6. the method for claim 1, it is characterized in that, use in the process of the mixture of lipase treatment grease and glycerine, in described mixture, add Phospholipid hydrolase, described Phospholipid hydrolase is preferably phospholipase A1, Phospholipase A2, Phospholipase C and/or Phospholipid hydrolase enzyme D.
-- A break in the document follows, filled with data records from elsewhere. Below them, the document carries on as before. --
import Literature.Barriers.ValiantsHypothesis.CT23ExplicitMatrixPowering
import Literature.Computability.AlgebraicComplexity.ArithCircuitVars
import HarnessLib

/-!
# Input normalisation of circuits with projection gates
# (Chatterjee–Tengse arXiv:2309.07612v2, the hidden hypothesis of Lemma 3.5's substitution
# `C_G(pow(i))` in the proof of Thm. 3.1; val-lit t20 g9, X-CT23 engine brick E-n)

Theorem-only (plus plumbing `def`s) companion of
`CT23LowerBoundsFromSuccinctHittingSets.lean` and `CT23ProjCircuitSubstitution.lean` (brick
E-a); NO named facts. Honest framing: circuit bookkeeping for the source's `VPSPACE`
constructions; it discharges nothing by itself; `VP ≠ VNP` is NOT proved and nothing here bears
on it.

## What and why (registry B43)

The printed proof of Thm. 3.1 ("annihilators of explicit maps", v1 Thm. of §3; held text
`paper:arxiv-2309.07612` p0014.txt:L6–L10) goes through Lemma 3.5 (v1 Lemma 42,
p0015.txt:L80–L102), whose encoder `ROW(i) := LT(i,k)·C_G(pow(i)) + EQ(i,k)·x` FEEDS THE INPUTS
`z` (and the encoding assignments `y := a_l`) OF THE GIVEN CIRCUIT `C_G` BY SUB-CIRCUITS /
CONSTANTS. In the model of Def. 2.19–2.20 (v1 Def. 27–28: a projection gate `proj_{w=b}` may bind
ANY variable `w`, inputs included) such a substitution is sound only if no projection gate of
`C_G` binds a substituted variable (the side condition `SubstCompat` of brick E-a's
`ProjCircuit.subst`; two-gate counter-example of val-lit p2 g8: `g₁ = x·z`, `g₂ = proj_{z=0} g₁`,
output `g₁ + g₂ = x·z`, whose leaf-substituted copy `z := p` computes `2·x·p`). The typed fact
`CT23_thm_3_1` quantifies — faithfully to print — over ALL fan-in-two projection circuits
encoding `G`. This file closes the gap at LINEAR cost, with no appeal to the `VPSPACE⁰ = VPproj⁰`
equivalence (Prop. 2.29 / [P08b, M11]):

**Input normalisation.** For a block `x : Fin M → σ` of input variables to protect and two blocks
of FRESH flag variables `p, b : Fin M → σ` (never read, never projected by `Q`), let
`T_l := x_l + (b_l − x_l)·p_l` (`= x_l` at `p_l = 0`, `= b_l` at `p_l = 1`; four sign-constant
fan-in-two gates) and `Θ := (X x_l ↦ T_l)_l`. Build `Q°` from `Q` gate by gate: a prefix computing
the `T_l`; every leaf `X x_l` replaced by (a reference to) `T_l`; arithmetic gates relocated;
`proj_{x_l = β} u ↦ proj_{p_l = 1} (proj_{b_l = β} u)`; projections of other variables kept;
finally `proj_{p_l = 0}` for every `l`. INVARIANT (`foldl_blocks`): every gate value of `Q°` is
`Θ` of the corresponding value of `Q`, because `Θ` is a ring map fixing constants, commutes with
the projection of any variable outside the three blocks (K1, `aeval_theta_projVar`), and
`(Θ f)|_{b_l := β}|_{p_l := 1} = Θ (f|_{x_l := β})` for `f` not mentioning the flags (K2,
`projVar_projVar_aeval_theta`); at the end `(Θ P)|_{p := 0} = P` (K3, `aeval_clear_aeval_theta`).
Hence `Q°.eval = Q.eval` EXACTLY, `Q°.size = 2·Q.size + 5·M`, fan-in two and sign constants are
kept, and `Q°` projects NO `x_l` (only flags and the other variables `Q` projects).

## Main declarations

* `ProjCircuit.varSet` (+ `vars_eval_subset`: the computed polynomial mentions only variables the
  circuit READS), `ProjCircuit.projFinset` (`= projVars` as a `Finset`), `card_varSet_le`
  (`≤ 2·size + 1` for fan-in two), `card_projFinset_le`.
* `InputFlags σ M` (blocks `x, p, b`, one injective map), `InputFlags.theta`, (K1)–(K3).
* `InputFlags.normalize Q` with `eval_normalize` (under `FreshFor`: flags not read / projected by
  `Q`), `size_normalize` (`= 2·size + 5·M`), `isFanInTwo_normalize`, `hasSignConstants_normalize`,
  `projVars_normalize_subset`, `x_notMem_projVars_normalize`; existence form
  `ProjCircuit.exists_inputFree`.
* `ProjCircuit.renameCircuit` (embedding along an injection: `eval_renameCircuit = rename`, size,
  fan-in, sign constants, `projVars`/`varSet` images).
* The `Sum` layout of the statement file (inputs `ι`, workspace `Fin w`): `ProjCircuit.inputFree`
  (rename into `Fin (w + 2M)`, `M = inputCount ≤ 3·size + 1` the number of inputs touched, then
  normalise), `eval_inputFree`, `size_inputFree_le` (`≤ 17·size + 5`), `projVars_inputFree_subset`
  (`⊆ range Sum.inr`), and the packaged **`ProjCircuit.exists_inputFree_sum`**: a fan-in-two
  projection circuit computing `rename Sum.inl U` can be replaced by one with workspace-only
  projections computing the same polynomial, size `≤ 17·size + 5`, constant-free if the original
  is — the hypothesis shape `projVars ⊆ Set.range Sum.inr` the engine's assembly consumes
  (lead-np RULING (102)(a): `CT23_thm_3_1` by name = engine + this normalisation).

## References

* [ChatterjeeTengse2023] P. Chatterjee, A. Tengse, *Lower Bounds from Succinct Hitting Sets*,
  arXiv:2309.07612v2: Def. 2.19–2.20 (v1 Def. 27–28, p0010.txt:L76), Thm. 3.1 (v1 §3,
  p0014.txt:L6–L10), Lemma 3.5 (v1 Lemma 42, p0015.txt:L80–L102, the step `C_G(pow(i))`).
* [Burgisser2000] P. Bürgisser, *Completeness and Reduction in Algebraic Complexity Theory*,
  Def. 2.1 / Rem. 2.7 (straight-line programs, substitution), for the `ArithCircuit` half.
* Cell records: val-lit PRINT-ERRATA registry B43 (p2 g8 finding 2026-08-27, lit g10 vet of this
  normalisation); MEMO-p2g8-CT23-engine-hygiene.md; MEMO-t18g7-CT23-engine.md.
-/

noncomputable section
7. the method according to any one of claim 1-6, it is characterized in that, described grease is animal grease and/or Vegetable oil lipoprotein, preferred Vegetable oil lipoprotein is Rice oil, sunflower seed oil, plam oil, palm-kernel oil, peanut oil, rapeseed oil, soybean oil, linseed oil, Oleum Gossypii semen, safflower oil, Purple Perilla Seed Oil, tea-seed oil, Castor oil, jojoba oil, sweet oil, oleum theobromatis, tallowseed oil, almond oil, Prunus amygdalus oil, bancoul nuts oil, rubber seed oil, maize germ, wheat germ oil, sesame seed oil, seed of Radix Oenotherae erythrosepalae oil, hazelnut oil, Semen Cucurbitae oil, Walnut oil., raisin seed oil, linseed oil, borage seed oil, Seabuckthorm Seed Oil, tomato seed oil, macadimia nut oil, one or more in Oleum Cocois, preferred animal grease is tallow, lard, sheep oil, chicken fat, fish oil, seal oil, whale oil, porpoise oil, oyster sauce, one or more in lanolin.

8. polished fat prepared by the method according to any one of claim 1-7.

9. polished fat as claimed in claim 7, is characterized in that, described polished fat is also through decolouring and/or deodorization process, and preferably, described polished fat is also through alkali refining process.